1.11 calculating specular radiance: solving a least square solution of the 2 over-determined equation sets according to a least square method, namely obtaining coefficients D, E and F corresponding to the square sum minimum value of each equation error in each equation set, and respectively marking as D0, E0 and F0 and DB, EB and FB; the radiance of the measured object is recorded as epsilon _m ，ε _m ＝(D0/DB)*ε _b (ii) a Wherein epsilon _b The emissivity of the black body used.

Further, in 1.4, the measured object is made into a sheet with a thickness of submillimeter level, the sheet is adhered to the surface of a red copper water-cooling head through heat-conducting silica gel, a liquid-cooling cavity is arranged in the water-cooling head, and a liquid outlet and a liquid inlet of the water-cooling head are respectively connected with a liquid inlet and a liquid outlet of a high-temperature-control-precision water-cooling machine; the target temperature is the same as the inflow cooling liquid, and the target temperature can be accurately changed by changing the temperature of the cooling liquid.

Further, the measuring device comprises an infrared measuring device and a temperature control device; the temperature control device comprises a first water cooler and a second water cooler, a thin-wall silica gel hose is connected with a liquid inlet and a liquid outlet of the first water cooler, and the silica gel hose is densely wound on a lens shell of the infrared measuring device.

Furthermore, the infrared measuring device is an infrared focal plane array detector and is matched with a short-focus infrared imaging lens with the F number less than or equal to 1.

Further, the coolant is a glycol type coolant.

The invention also relates to a high-precision spectral band radiance measuring system, which comprises an infrared measuring device and a temperature control device; the temperature control device comprises a first water cooler and a second water cooler, a thin-wall silica gel hose is connected with a liquid inlet and a liquid outlet of the first water cooler, and the thin-wall silica gel hose is densely wound on a lens shell of the infrared measurement device; taking the temperature of the cooling liquid as the temperature of the lens;

the measured object is adhered to the surface of the water cooling head, a liquid cooling cavity is arranged in the water cooling head, a liquid outlet and a liquid inlet of the water cooling head are respectively connected with a liquid inlet and a liquid outlet of the second water cooling machine, and the measurement is carried out according to the method.
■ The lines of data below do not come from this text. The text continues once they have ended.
import Literature.Combinatorics.SetFamily.SpreadLemmaProofs
import Literature.Computability.Complexity.MonotoneClosure
import HarnessLib

/-!
# Closed monotone functions have few minterms (Cavalar–Kumar–Rossman, Lemma 2.11)

**CKR Lemma 2.11**: if an up-set `𝒯 ⊆ 𝒫(V)` is closed (`IsClosedFam c ε 𝒯`, CKR Def. 2.6, for
the uniform negative input and `ε ∈ (0, 1/2]`), then for every `1 ≤ ℓ ≤ c` it has at most
`(2 B log(ℓ/ε))^ℓ` minterms of size `ℓ`, where `B = spreadConst` is the constant of the spread
lemma (`Literature.Combinatorics.SetFamily.spread_lemma`; CKR Thm. 1.3/6.1 with `p = 1/2`):
a larger family of `ℓ`-minterms contains, after fixing a maximiser `T₀` of `|F_T| r^{|T|}`
(the reduction of CKR §6, proof of Thm. 1.3, Case 1), an `r`-spread link `{S \ T₀}` which the
uniform input hits with probability `> 1 - ε`, forcing `T₀ ∈ 𝒯` by closedness and contradicting
the minimality of the minterms through `T₀`.

* `prHalf_eq_sum_biasedWeight` — the uniform input is `μ_{1/2}` (bridge to `BiasedMeasure`);
* `card_minimals_filter_card_eq_le` — CKR Lemma 2.11.

## References

* B. P. Cavalar, M. Kumar, B. Rossman, *Monotone circuit lower bounds from robust sunflowers*,
  Algorithmica 84 (2022), Lemma 2.11, Thm. 1.3 and §6 [CavalarKumarRossman2022].
* T. Bell, *The Park–Pham theorem with optimal convergence rate*, Electron. J. Combin. 30(2)
  (2023), Thm. 3 [Bell2023].
-/

namespace Literature.Computability.Complexity.CKR

open Finset Razborov Literature.Combinatorics.SetFamily

variable {V : Type*} [Fintype V] [DecidableEq V]

omit [DecidableEq V] in
/-- The uniform input is the `1/2`-biased one: `μ_{1/2}(W) = 2^{-|V|}`. [folklore] -/
theorem biasedWeight_half (W : Finset V) : biasedWeight (1 / 2) W = 1 / 2 ^ Fintype.card V := by
  unfold biasedWeight
  rw [show (1 : ℝ) - 1 / 2 = 1 / 2 by norm_num, ← pow_add, Nat.add_sub_cancel' (card_le_univ W),
    one_div_pow]

omit [DecidableEq V] in
/-- `prHalf` is the `μ_{1/2}`-probability of `BiasedMeasure.lean`. [folklore] -/
theorem prHalf_eq_sum_biasedWeight (E : Finset V → Prop) [DecidablePred E] :
    prHalf E = ∑ W ∈ univ.filter E, biasedWeight (1 / 2) W := by
  simp_rw [biasedWeight_half]
  rw [sum_const, nsmul_eq_mul, prHalf, mul_one_div]

/-- **CKR Lemma 2.11 (closed functions have few minterms)**: a closed up-set has at most
`(2 B log(ℓ/ε))^ℓ` minterms of size `ℓ`, for `1 ≤ ℓ ≤ c` and `0 < ε ≤ 1/2`, where `B` is the
spread-lemma constant (the printed bound `(B log(ℓ/ε)/p)^ℓ` at `p = 1/2`; CKR then estimate
`≤ (6 B c log n)^ℓ` for `ε = n^{-2c}`). [cite: CavalarKumarRossman2022, Lemma 2.11] -/
theorem card_minimals_filter_card_eq_le {c : ℕ} {ε : ℝ} {𝒯 : Finset (Finset V)}
    (hup : IsUpperSet (𝒯 : Set (Finset V))) (hcl : IsClosedFam c ε 𝒯) (hε0 : 0 < ε)
    (hε1 : ε ≤ 1 / 2) {ℓ : ℕ} (hℓ1 : 1 ≤ ℓ) (hℓc : ℓ ≤ c) :
    (#((minimals 𝒯).filter fun A => #A = ℓ) : ℝ) ≤ (2 * spreadConst * Real.log (ℓ / ε)) ^ ℓ := by
  set r : ℝ := 2 * spreadConst * Real.log (ℓ / ε) with hr
  set F : Finset (Finset V) := (minimals 𝒯).filter fun A => #A = ℓ with hF
  -- positivity of `r`
  have hlog : 0 < Real.log (ℓ / ε) := by
    apply Real.log_pos
    rw [lt_div_iff₀ hε0]
    have : (1 : ℝ) ≤ ℓ := by exact_mod_cast hℓ1
    linarith
  have hr0 : 0 < r := by have := spreadConst_pos; positivity
  by_contra hcon
  rw [not_le] at hcon
  -- members of `F`
  have hFmem : ∀ S ∈ F, S ∈ minimals 𝒯 ∧ #S = ℓ := fun S hS => mem_filter.1 hS
  -- the weight `g(T) = |F_T| r^{|T|}` and a maximiser `T₀` among the sets of size `≤ ℓ`
  set g : Finset V → ℝ := fun T => #(F.filter fun S => T ⊆ S) * r ^ #T with hg
  obtain ⟨T₀, hT₀, hmax⟩ := exists_max_image (univ.filter fun T : Finset V => #T ≤ ℓ) g
    ⟨∅, mem_filter.2 ⟨mem_univ _, by simp⟩⟩
  have hT₀ℓ : #T₀ ≤ ℓ := (mem_filter.1 hT₀).2
  have hg0 : g ∅ = #F := by
    have hfe : (F.filter fun S => (∅ : Finset V) ⊆ S) = F := filter_true_of_mem fun S _ => empty_subset S
    simp only [hg, hfe, card_empty, pow_zero, mul_one]
  have hgT₀ : (#F : ℝ) ≤ g T₀ := hg0 ▸ hmax ∅ (mem_filter.2 ⟨mem_univ _, by simp⟩)
  set m : ℕ := #(F.filter fun S => T₀ ⊆ S) with hm
  have hgT₀' : g T₀ = m * r ^ #T₀ := rfl
  -- `|T₀| < ℓ`
  have hT₀lt : #T₀ < ℓ := by
    by_contra hge
    have heq : #T₀ = ℓ := le_antisymm hT₀ℓ (not_lt.1 hge)
    have hsub : (F.filter fun S => T₀ ⊆ S) ⊆ {T₀} := by
      intro S hS
      obtain ⟨hSF, hTS⟩ := mem_filter.1 hS
      rw [mem_singleton]
      exact (eq_of_subset_of_card_le hTS (by rw [(hFmem S hSF).2, heq])).symm
    have hm1 : (m : ℝ) ≤ 1 := by exact_mod_cast (card_le_card hsub).trans (card_singleton T₀).le
    have : g T₀ ≤ r ^ ℓ := by
      rw [hgT₀', heq]
      exact mul_le_of_le_one_left (by positivity) hm1
    linarith
  -- `F_{T₀}` is nonempty
  have hmpos : 0 < m := by
    have h1 : (0 : ℝ) < g T₀ := lt_of_lt_of_le (lt_trans (by positivity) hcon) hgT₀
    rw [hgT₀'] at h1
    have h2 : (0 : ℝ) < m := pos_of_mul_pos_left h1 (by positivity)
    exact_mod_cast h2
  -- the link `G = {S \ T₀ : S ∈ F, T₀ ⊆ S}`
  set G : Finset (Finset V) := (F.filter fun S => T₀ ⊆ S).image fun S => S \ T₀ with hG
  have hGcard : #G = m := by
    rw [hG, card_image_of_injOn]
    intro S hS S' hS' h
    have hTS : T₀ ⊆ S := (mem_filter.1 hS).2
    have hTS' : T₀ ⊆ S' := (mem_filter.1 hS').2
    change S \ T₀ = S' \ T₀ at h
    rw [← sdiff_union_of_subset hTS, ← sdiff_union_of_subset hTS', h]
  have hGne : G.Nonempty := by
    rw [← card_pos, hGcard]; exact hmpos
  have hGbdd : ∀ S' ∈ G, #S' ≤ ℓ := by
    intro S' hS'
    obtain ⟨S, hS, rfl⟩ := mem_image.1 hS'
    exact (card_le_card sdiff_subset).trans (hFmem S (mem_filter.1 hS).1).2.le
  -- `G` is `r`-spread, by the maximality of `T₀`
  have hGsp : IsSpread r G := by
    intro Z
    rw [hGcard]
    -- members of `G` containing `Z` come from members of `F` containing `T₀ ∪ Z`
    have hle : #(G.filter fun S' => Z ⊆ S') ≤ #(F.filter fun S => T₀ ∪ Z ⊆ S) := by
      have : (G.filter fun S' => Z ⊆ S') ⊆ (F.filter fun S => T₀ ∪ Z ⊆ S).image fun S => S \ T₀ := by
        intro S' hS'
        obtain ⟨hS'G, hZS'⟩ := mem_filter.1 hS'
        obtain ⟨S, hS, rfl⟩ := mem_image.1 hS'G
        obtain ⟨hSF, hTS⟩ := mem_filter.1 hS
        exact mem_image.2 ⟨S, mem_filter.2 ⟨hSF, union_subset hTS (hZS'.trans sdiff_subset)⟩, rfl⟩
      exact (card_le_card this).trans card_image_le
    by_cases hdisj : Disjoint T₀ Z
    · by_cases hsize : #(T₀ ∪ Z) ≤ ℓ
      · -- maximality
        have hmx := hmax (T₀ ∪ Z) (mem_filter.2 ⟨mem_univ _, hsize⟩)
        simp only [hg] at hmx
        rw [card_union_of_disjoint hdisj, pow_add] at hmx
        have hrZ : 0 < r ^ #Z := by positivity
        have hrT : 0 < r ^ #T₀ := by positivity
        rw [le_div_iff₀ hrZ]
        calc (#(G.filter fun S' => Z ⊆ S') : ℝ) * r ^ #Z
            ≤ #(F.filter fun S => T₀ ∪ Z ⊆ S) * r ^ #Z := by
              exact mul_le_mul_of_nonneg_right (by exact_mod_cast hle) hrZ.le
          _ ≤ m := by
              have : (#(F.filter fun S => T₀ ∪ Z ⊆ S) : ℝ) * r ^ #Z * r ^ #T₀ ≤ m * r ^ #T₀ := by
                calc (#(F.filter fun S => T₀ ∪ Z ⊆ S) : ℝ) * r ^ #Z * r ^ #T₀
                    = #(F.filter fun S => T₀ ∪ Z ⊆ S) * (r ^ #T₀ * r ^ #Z) := by ring
                  _ ≤ m * r ^ #T₀ := hmx
              exact le_of_mul_le_mul_right this hrT
      · -- no `ℓ`-set contains `T₀ ∪ Z`
        have h0 : #(F.filter fun S => T₀ ∪ Z ⊆ S) = 0 := by
          rw [card_eq_zero, filter_eq_empty_iff]
          intro S hS hsub
          have := card_le_card hsub
          rw [(hFmem S hS).2] at this
          exact hsize this
        rw [h0] at hle
        have : (#(G.filter fun S' => Z ⊆ S') : ℝ) = 0 := by exact_mod_cast Nat.le_zero.1 hle
        rw [this]
        positivity
    · -- `Z` meets `T₀`: no member of `G` contains `Z`
      have h0 : #(G.filter fun S' => Z ⊆ S') = 0 := by
        rw [card_eq_zero, filter_eq_empty_iff]
        intro S' hS' hZS'
        obtain ⟨S, -, rfl⟩ := mem_image.1 hS'
        apply hdisj
        rw [disjoint_iff_ne]
        rintro x hxT _ hxZ rfl
        exact (mem_sdiff.1 (hZS' hxZ)).2 hxT
      rw [h0, Nat.cast_zero]
      positivity
  -- the spread lemma at `p = 1/2`
  have hsp' : IsSpread (spreadConst * Real.log (ℓ / ε) / (1 / 2)) G := by
    rw [show spreadConst * Real.log (ℓ / ε) / (1 / 2) = r by rw [hr]; ring]
    exact hGsp
  have hhit := spread_lemma_spreadConst G ℓ (1 / 2) ε hℓ1 (by norm_num) le_rfl hε0 hε1 hGne hGbdd hsp'
  rw [← prHalf_eq_sum_biasedWeight] at hhit
  -- hitting `G` makes `T₀ ∪ 𝐍 ∈ 𝒯`
  have hmono : prHalf (fun W : Finset V => ∃ S' ∈ G, S' ⊆ W) ≤ prHalf (fun W : Finset V => T₀ ∪ W ∈ 𝒯) := by
    refine prHalf_mono fun W ⟨S', hS'G, hS'W⟩ => ?_
    obtain ⟨S, hS, rfl⟩ := mem_image.1 hS'G
    obtain ⟨hSF, hTS⟩ := mem_filter.1 hS
    have hS𝒯 : S ∈ 𝒯 := minimals_subset _ (hFmem S hSF).1
    have hsub : S ⊆ T₀ ∪ W := by
      intro x hx
      by_cases hxT : x ∈ T₀
      · exact mem_union_left _ hxT
      · exact mem_union_right _ (hS'W (mem_sdiff.2 ⟨hx, hxT⟩))
    exact hup hsub hS𝒯
  have hT₀𝒯 : T₀ ∈ 𝒯 := hcl T₀ (by omega) (hhit.trans_le hmono)
  -- contradiction with the minimality of a member of `F` through `T₀`
  obtain ⟨S, hS⟩ := card_pos.1 hmpos
  obtain ⟨hSF, hTS⟩ := mem_filter.1 hS
  obtain ⟨hSmin, hSℓ⟩ := hFmem S hSF
  have hTS' : T₀ = S := (mem_minimals.1 hSmin).2 T₀ hT₀𝒯 hTS
  rw [hTS', hSℓ] at hT₀lt
  exact lt_irrefl _ hT₀lt

end Literature.Computability.Complexity.CKR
Compared with the prior art, the invention has the following beneficial effects:

the method can be used for measuring the band radiance of non-Lambertian bodies such as polished metal surfaces, smooth coating surfaces, optical mirror surfaces, smooth ceramic surfaces and the like.

Drawings

FIG. 1 is a schematic block diagram of a system according to an embodiment of the invention;

wherein: 1-a first water cooler; 2-a liquid inlet; 3-a liquid outlet; 4-an infrared measuring device; 5-thin-wall silica gel hose; 6-a target to be measured; 7-a water cooling head; 8-a liquid inlet pipe; 9-a liquid outlet pipe; 10-a second water cooler.

Detailed Description

The technical solutions in the embodiments will be described clearly and completely with reference to the drawings in the embodiments of the present application, and it is obvious that the described embodiments are only a part of the embodiments of the present application, and not all of the embodiments. All other embodiments, which can be derived by a person skilled in the art from the examples without making any creative effort, shall fall within the protection scope of the present application.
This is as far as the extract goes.